This README serves as developer documentation for CSV.jl internals. It doesn't pretend to be comprehensive, but was created with the aim to explain both the overall strategies CSV.jl uses in parsing delimited files as well as the trickiest mechanics and some of the reasoning that went into the architecture.

CSV.File

Let's go over details specific to CSV.File.

General parsing strategy/mechanics

In the context.jl file, we take care of processing/validating all the various options/keyword arguments from the first CSV.File/CSV.read call. The end result in a CSV.Context object, which represents a parsing "context" of a delimited file. It holds a reference to the input buffer as a Vector{UInt8}, detected or generated column names, byte position where parsing should start, whether parsing should use multiple threads, etc. One of the key fields of CSV.Context is ctx.columns, which is a Vector{CSV.Column}. A CSV.Column holds a bunch of information related to parsing a single column in a file, including it's currently detected/user-specified type, whether any missing values have been encountered, if the column will be dropped after parsing, whether it should be pooled, etc.

So the general strategy is to get the overall CSV.Context for a delimited file, then pass then choose one of two main paths for actual parsing based on whether parsing will use multiple threads or not. For non-threaded, we go directly into parsing the file, row by row, until finished. For multithreaded parsing, the CSV.Context will have determined the starting byte positions for each chunk and also sampled column types, so we spawn a threaded task per file "chunk", then need to synchronize the chunks after each has finished. This syncing is to ensure the parsed/detected types match and that pooled columns have matching refs. The final step for single or multithreaded parsing is to make the final columns: if no missing values were encountered, then we'll "unwrap" the SentinelArray to get a normal Vector for most standard types; for pooled columns, we'll create the actual PooledArray; for stringtype=PosLenString, we make a PosLenStringVector. For multithreaded parsing, we do the same steps, but also link the different threaded chunks into single long columns via ChainedVector.

Non-standard types

The pool keyword argument

CSV.jl provides a native integration with the PooledArrays.jl package, which provides an array storage optimization by having a (hopefully) small pool of "expensive" (big or heap-allocated, or whatever) values, along with a memory-efficient integer array of "refs" where each ref maps to one of the values in the pool. This is sometimes referred to as a "dictionary encoding" in various data formats. As an example, if you have a column with 1,000,000 elements, but only 10 unique string values, you can have a Vector{String} pool to store the 10 unique strings and give each a unique UInt32 value, and a Vector{UInt32} "ref array" for the million elements, where each element just indexes into the pool to get the actual string value.

By providing the pool keyword argument, users can control how this optimization will be applied to individual columns, or to all columns of the delimted text being read.

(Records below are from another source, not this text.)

import Mathlib.Analysis.Fourier.FiniteAbelian.PontryaginDuality
import Mathlib.Analysis.SpecialFunctions.Complex.CircleAddChar
import Mathlib.Data.Matrix.Mul
import HarnessLib

/-!
# Crux `Capture` (stmt-PneNP-2659), line `csp-spine-meet-to-join` — pseudo-solutions over the ring `ℤ/m`
# (`zmod_pseudo_solution`, first brick of regime R-a "Theorem A over `ℤ/m`" of the residual dossier)

Unit-normalised duality over `ZMod m`: if a subgroup `S` of augmented relations `(w, b) ∈ (Idx → ℤ/m) × ℤ/m`
contains no `(0, t)` with `t ≠ 0`, then some pseudo-assignment `Y` satisfies every relation of `S`
(`Σ wᵢ Yᵢ = b`). Over a field this is linear duality; over `ℤ/m` it is `N = N^⊥⊥` (complex characters of
`(ℤ/m)^k` are dot products) plus the fact that a proper subgroup of `ℤ/m` is killed by a nonzero element.
Mathlib only (the corresponding lemmas of `ConvexRankGatesCaptureCyclicFredholm` are private). Continuation lead c1,
2026-08-16. [folklore]
-/

namespace Summit.PneNP.PneNP.Cruxes.Capture.CspSpineMeetToJoin

set_option linter.dupNamespace false -- `Summit.PneNP.PneNP.…`: summit = sub-problem (D-0017)

open Matrix

/-- **Pseudo-solutions over `ℤ/m`** (registered sub-goal `zmod_pseudo_solution`): a subgroup of augmented affine
relations over `ZMod m` with no `(0, t)`, `t ≠ 0`, has a common pseudo-solution. [folklore] -/
theorem zmod_pseudo_solution : ∀ (m : ℕ) [NeZero m] (Idx : Type) [Fintype Idx] [DecidableEq Idx]
    (S : AddSubgroup ((Idx → ZMod m) × ZMod m)),
    (∀ t : ZMod m, ((0 : Idx → ZMod m), t) ∈ S → t = 0) →
    ∃ Y : Idx → ZMod m, ∀ wb ∈ S, ∑ i, wb.1 i * Y i = wb.2 := by
  intro m _ Idx _ _ S hS
  -- (1) complex characters of `(Idx → ℤ/m) × ℤ/m` are `e(u ⬝ w + u₀ b)`
  have hchar : ∀ φ : AddChar ((Idx → ZMod m) × ZMod m) ℂ, ∃ (u : Idx → ZMod m) (u₀ : ZMod m),
      ∀ w b, φ (w, b) = ZMod.stdAddChar (u ⬝ᵥ w + u₀ * b) := by
    intro φ
    have hc : ∀ i, ∃ c : ZMod m, ∀ t, φ (Pi.single i t, 0) = ZMod.stdAddChar (c * t) := fun i => by
      obtain ⟨c, hc⟩ := (AddChar.zmodAddEquiv (n := m)).surjective (φ.compAddMonoidHom
        ((AddMonoidHom.inl (Idx → ZMod m) (ZMod m)).comp (AddMonoidHom.single (fun _ : Idx => ZMod m) i)))
      exact ⟨c, fun t => (DFunLike.congr_fun hc t).symm⟩
    choose u hu using hc
    obtain ⟨u₀, hu₀⟩ : ∃ c : ZMod m, ∀ t, φ (0, t) = ZMod.stdAddChar (c * t) := by
      obtain ⟨c, hc⟩ := (AddChar.zmodAddEquiv (n := m)).surjective
        (φ.compAddMonoidHom (AddMonoidHom.inr (Idx → ZMod m) (ZMod m)))
      exact ⟨c, fun t => (DFunLike.congr_fun hc t).symm⟩
    refine ⟨u, u₀, fun w b => ?_⟩
    have hw : φ (w, 0) = ZMod.stdAddChar (u ⬝ᵥ w) := by
      refine Pi.single_induction (fun w => φ (w, 0) = ZMod.stdAddChar (u ⬝ᵥ w)) w ?_ ?_ ?_
      · rw [dotProduct_zero, AddChar.map_zero_eq_one]; exact AddChar.map_zero_eq_one φ
      · intro f g hf hg
        have : ((f + g, 0) : (Idx → ZMod m) × ZMod m) = (f, 0) + (g, 0) := by simp
        rw [this, AddChar.map_add_eq_mul, hf, hg, dotProduct_add, AddChar.map_add_eq_mul]
      · intro i t
        rw [hu, dotProduct_single]
    have : ((w, b) : (Idx → ZMod m) × ZMod m) = (w, 0) + (0, b) := by simp
    rw [this, AddChar.map_add_eq_mul, hw, hu₀, AddChar.map_add_eq_mul]
  -- (2) `S = S^⊥⊥`: a point outside `S` is detected by an annihilator of `S`
  have hsep : ∀ x : (Idx → ZMod m) × ZMod m, x ∉ S → ∃ (u : Idx → ZMod m) (u₀ : ZMod m),
      (∀ wb ∈ S, u ⬝ᵥ wb.1 + u₀ * wb.2 = 0) ∧ u ⬝ᵥ x.1 + u₀ * x.2 ≠ 0 := by
    intro x hx
    have hx' : (x : ((Idx → ZMod m) × ZMod m) ⧸ S) ≠ 0 := mt (QuotientAddGroup.eq_zero_iff x).1 hx
    obtain ⟨ψ, hψ⟩ := AddChar.exists_apply_ne_zero.2 hx'
    obtain ⟨u, u₀, hu⟩ := hchar (ψ.compAddMonoidHom (QuotientAddGroup.mk' S))
    refine ⟨u, u₀, fun wb hwb => ZMod.injective_stdAddChar ?_, fun h0 => hψ ?_⟩
    · rw [← hu, AddChar.map_zero_eq_one, AddChar.compAddMonoidHom_apply, QuotientAddGroup.mk'_apply,
        Prod.mk.eta, (QuotientAddGroup.eq_zero_iff wb).2 hwb, AddChar.map_zero_eq_one]
    · rw [← Prod.mk.eta (p := x), ← QuotientAddGroup.mk'_apply, ← AddChar.compAddMonoidHom_apply, hu, h0,
        AddChar.map_zero_eq_one]
  -- (3) the annihilator of `S` and its subgroup `J` of last coordinates
  let A : AddSubgroup ((Idx → ZMod m) × ZMod m) :=
    { carrier := {p | ∀ wb ∈ S, p.1 ⬝ᵥ wb.1 + p.2 * wb.2 = 0}
      zero_mem' := fun wb _ => by simp
      add_mem' := fun {p q} hp hq wb hwb => by
        simp only [Prod.fst_add, Prod.snd_add, add_dotProduct, add_mul]
        linear_combination hp wb hwb + hq wb hwb
      neg_mem' := fun {p} hp wb hwb => by
        simp only [Prod.fst_neg, Prod.snd_neg, neg_dotProduct, neg_mul]
        linear_combination -(hp wb hwb) }
  let J : AddSubgroup (ZMod m) := A.map (AddMonoidHom.snd (Idx → ZMod m) (ZMod m))
  by_cases hJ : J = ⊤
  · -- `1 ∈ J`: an annihilator `(u, 1)`, and `Y := -u` is a pseudo-solution
    have h1 : (1 : ZMod m) ∈ J := hJ ▸ AddSubgroup.mem_top 1
    obtain ⟨⟨u, u₀⟩, hA, hu₀⟩ := AddSubgroup.mem_map.1 h1
    simp only [AddMonoidHom.coe_snd] at hu₀
    subst hu₀
    refine ⟨-u, fun wb hwb => ?_⟩
    have := hA wb hwb
    simp only [one_mul] at this
    simp only [dotProduct] at this
    calc ∑ i, wb.1 i * (-u) i = -(∑ i, u i * wb.1 i) := by
          rw [← Finset.sum_neg_distrib]; exact Finset.sum_congr rfl fun i _ => by simp [mul_comm]
      _ = wb.2 := by linear_combination -this
  · -- `J` proper: some `c ≠ 0` kills `J`; then `(0, c) ∈ S^⊥⊥ = S`, contradicting the hypothesis
    obtain ⟨c, hc, hcJ⟩ : ∃ c : ZMod m, c ≠ 0 ∧ ∀ j ∈ J, c * j = 0 := by
      refine ⟨Nat.card J, fun h => hJ ?_, fun j hj => ?_⟩
      · rw [ZMod.natCast_eq_zero_iff] at h
        refine AddSubgroup.eq_top_of_card_eq J ?_
        rw [Nat.card_zmod]
        exact Nat.dvd_antisymm (by simpa only [Nat.card_zmod] using J.card_addSubgroup_dvd_card) h
      · rw [← nsmul_eq_mul]
        exact congrArg Subtype.val (card_nsmul_eq_zero' (x := (⟨j, hj⟩ : J)))
    exfalso
    refine hc (hS c ?_)
    by_contra hmem
    obtain ⟨u, u₀, hu, hne⟩ := hsep _ hmem
    have hj : u₀ ∈ J := AddSubgroup.mem_map.2 ⟨(u, u₀), hu, rfl⟩
    apply hne
    simp only [dotProduct_zero, zero_add]
    rw [mul_comm]; exact hcJ u₀ hj

/-- **Affine separation over `ℤ/m`** (registered sub-goal `zmod_affine_separation`; the `ℤ/m` analogue of the third
part of `span_prep_lemmas`): a point outside a nonempty coset `A'` of a subgroup of `(ι → ℤ/m)` (a set closed under
`u - u' + u''`) is cut off by an affine functional vanishing on `A'` — `N = N^⊥⊥` over `ℤ/m`. [folklore] -/
theorem zmod_affine_separation : ∀ (m : ℕ) [NeZero m] (ι : Type) [Fintype ι] [DecidableEq ι]
    (A' : Set (ι → ZMod m)), A'.Nonempty → (∀ u ∈ A', ∀ u' ∈ A', ∀ u'' ∈ A', u - u' + u'' ∈ A') →
    ∀ a ∉ A', ∃ e : ZMod m × (ι → ZMod m), (∀ u ∈ A', e.1 + ∑ i, e.2 i * u i = 0) ∧ e.1 + ∑ i, e.2 i * a i ≠ 0 := by
  intro m _ ι _ _ A' ⟨u₀, hu₀⟩ h3 a ha
  -- characters of `ι → ℤ/m` are dot products
  have hchar : ∀ φ : AddChar (ι → ZMod m) ℂ, ∃ u : ι → ZMod m, ∀ w, φ w = ZMod.stdAddChar (u ⬝ᵥ w) := by
    intro φ
    have hc : ∀ i, ∃ c : ZMod m, ∀ t, φ (Pi.single i t) = ZMod.stdAddChar (c * t) := fun i => by
      obtain ⟨c, hc⟩ := (AddChar.zmodAddEquiv (n := m)).surjective
        (φ.compAddMonoidHom (AddMonoidHom.single (fun _ : ι => ZMod m) i))
      exact ⟨c, fun t => (DFunLike.congr_fun hc t).symm⟩
    choose u hu using hc
    refine ⟨u, fun w => Pi.single_induction (fun w => φ w = ZMod.stdAddChar (u ⬝ᵥ w)) w ?_ ?_ ?_⟩
    · rw [dotProduct_zero, AddChar.map_zero_eq_one, AddChar.map_zero_eq_one]
    · intro f g hf hg
      rw [AddChar.map_add_eq_mul, hf, hg, dotProduct_add, AddChar.map_add_eq_mul]
    · intro i t
      rw [hu, dotProduct_single]
  -- the direction subgroup `W` of `A'`
  let W : AddSubgroup (ι → ZMod m) :=
    { carrier := {d | u₀ + d ∈ A'}
      zero_mem' := by simpa using hu₀
      add_mem' := fun {d d'} hd hd' => by
        have := h3 _ hd _ hu₀ _ hd'
        have e : u₀ + d - u₀ + (u₀ + d') = u₀ + (d + d') := by abel
        show u₀ + (d + d') ∈ A'
        rwa [e] at this
      neg_mem' := fun {d} hd => by
        have := h3 _ hu₀ _ hd _ hu₀
        have e : u₀ - (u₀ + d) + u₀ = u₀ + -d := by abel
        show u₀ + -d ∈ A'
        rwa [e] at this }
  have hW : a - u₀ ∉ W := fun h => ha (by simpa using (show u₀ + (a - u₀) ∈ A' from h))
  -- separate `a - u₀` from `W` by a dot-product character
  have hx' : ((a - u₀ : ι → ZMod m) : (ι → ZMod m) ⧸ W) ≠ 0 := mt (QuotientAddGroup.eq_zero_iff _).1 hW
  obtain ⟨ψ, hψ⟩ := AddChar.exists_apply_ne_zero.2 hx'
  obtain ⟨u, hu⟩ := hchar (ψ.compAddMonoidHom (QuotientAddGroup.mk' W))
  have hWu : ∀ d ∈ W, u ⬝ᵥ d = 0 := fun d hd => ZMod.injective_stdAddChar (by
    rw [← hu, AddChar.map_zero_eq_one, AddChar.compAddMonoidHom_apply, QuotientAddGroup.mk'_apply,
      (QuotientAddGroup.eq_zero_iff d).2 hd, AddChar.map_zero_eq_one])
  have hau : u ⬝ᵥ (a - u₀) ≠ 0 := fun h0 => hψ (by
    rw [← QuotientAddGroup.mk'_apply, ← AddChar.compAddMonoidHom_apply, hu, h0, AddChar.map_zero_eq_one])
  refine ⟨(-(u ⬝ᵥ u₀), u), fun x hx => ?_, ?_⟩
  · have hd : x - u₀ ∈ W := by show u₀ + (x - u₀) ∈ A'; simpa using hx
    have := hWu _ hd
    rw [dotProduct_sub] at this
    show -(u ⬝ᵥ u₀) + ∑ i, u i * x i = 0
    change -(u ⬝ᵥ u₀) + u ⬝ᵥ x = 0
    linear_combination this
  · show -(u ⬝ᵥ u₀) + ∑ i, u i * a i ≠ 0
    change -(u ⬝ᵥ u₀) + u ⬝ᵥ a ≠ 0
    intro h0; apply hau
    rw [dotProduct_sub]; linear_combination h0

end Summit.PneNP.PneNP.Cruxes.Capture.CspSpineMeetToJoin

Valid inputs for pool include:

  • A Bool, true or false, which will apply to all string columns parsed; string columns either will all be pooled, or all not pooled
  • A Real, which will be converted to Float64, which should be a value between 0.0 and 1.0, to indicate the % cardinality threshold under which a column will be pooled. e.g. by passing pool=0.1, if a column has less than 10% unique values, it will end up as a PooledArray, otherwise a normal array. Like the Bool argument, this will apply the same % threshold to only/all string columns.
  • a Tuple{Float64, Int}, where the 1st argument is the same as the above percent threshold on cardinality, while the 2nd argument is an absolute upper limit on the # of unique values. This is useful for large datasets where 0.2 may grow to allow pooled columns with thousands of values; it's helpful performance-wise to put an upper limit like pool=(0.2, 500) to ensure no pooled column will have more than 500 unique values.
  • An AbstractVector, where the # of elements should/needs to match the # of columns in the dataset. Each element of the pool argument should be a Bool, Real, or Tuple{Float64, Int} indicating the pooling behavior for each specific column.
  • An AbstractDict, with keys as Strings, Symbols, or Ints referring to column names or indices, and values in the AbstractDict being Bool, Real, or Tuple{Float64, Int} to again signal how specific columns should be pooled
  • A function of the form (i, nm) -> Union{Bool, Real, Tuple{Float64, Int}} where it takes the column index and name as two arguments, and returns one of the first 3 possible pool values from the above list.

For the implementation of pooling:

  • We normalize however the keyword argument was provided to have a pool value per column while parsing
  • We also have a pool field on the Context structure in case columns are widened while parsing, they will take on this value
  • Once column parsing is done, the cardinality is checked against the individual column pool value and whether the column should be pooled or not is computed.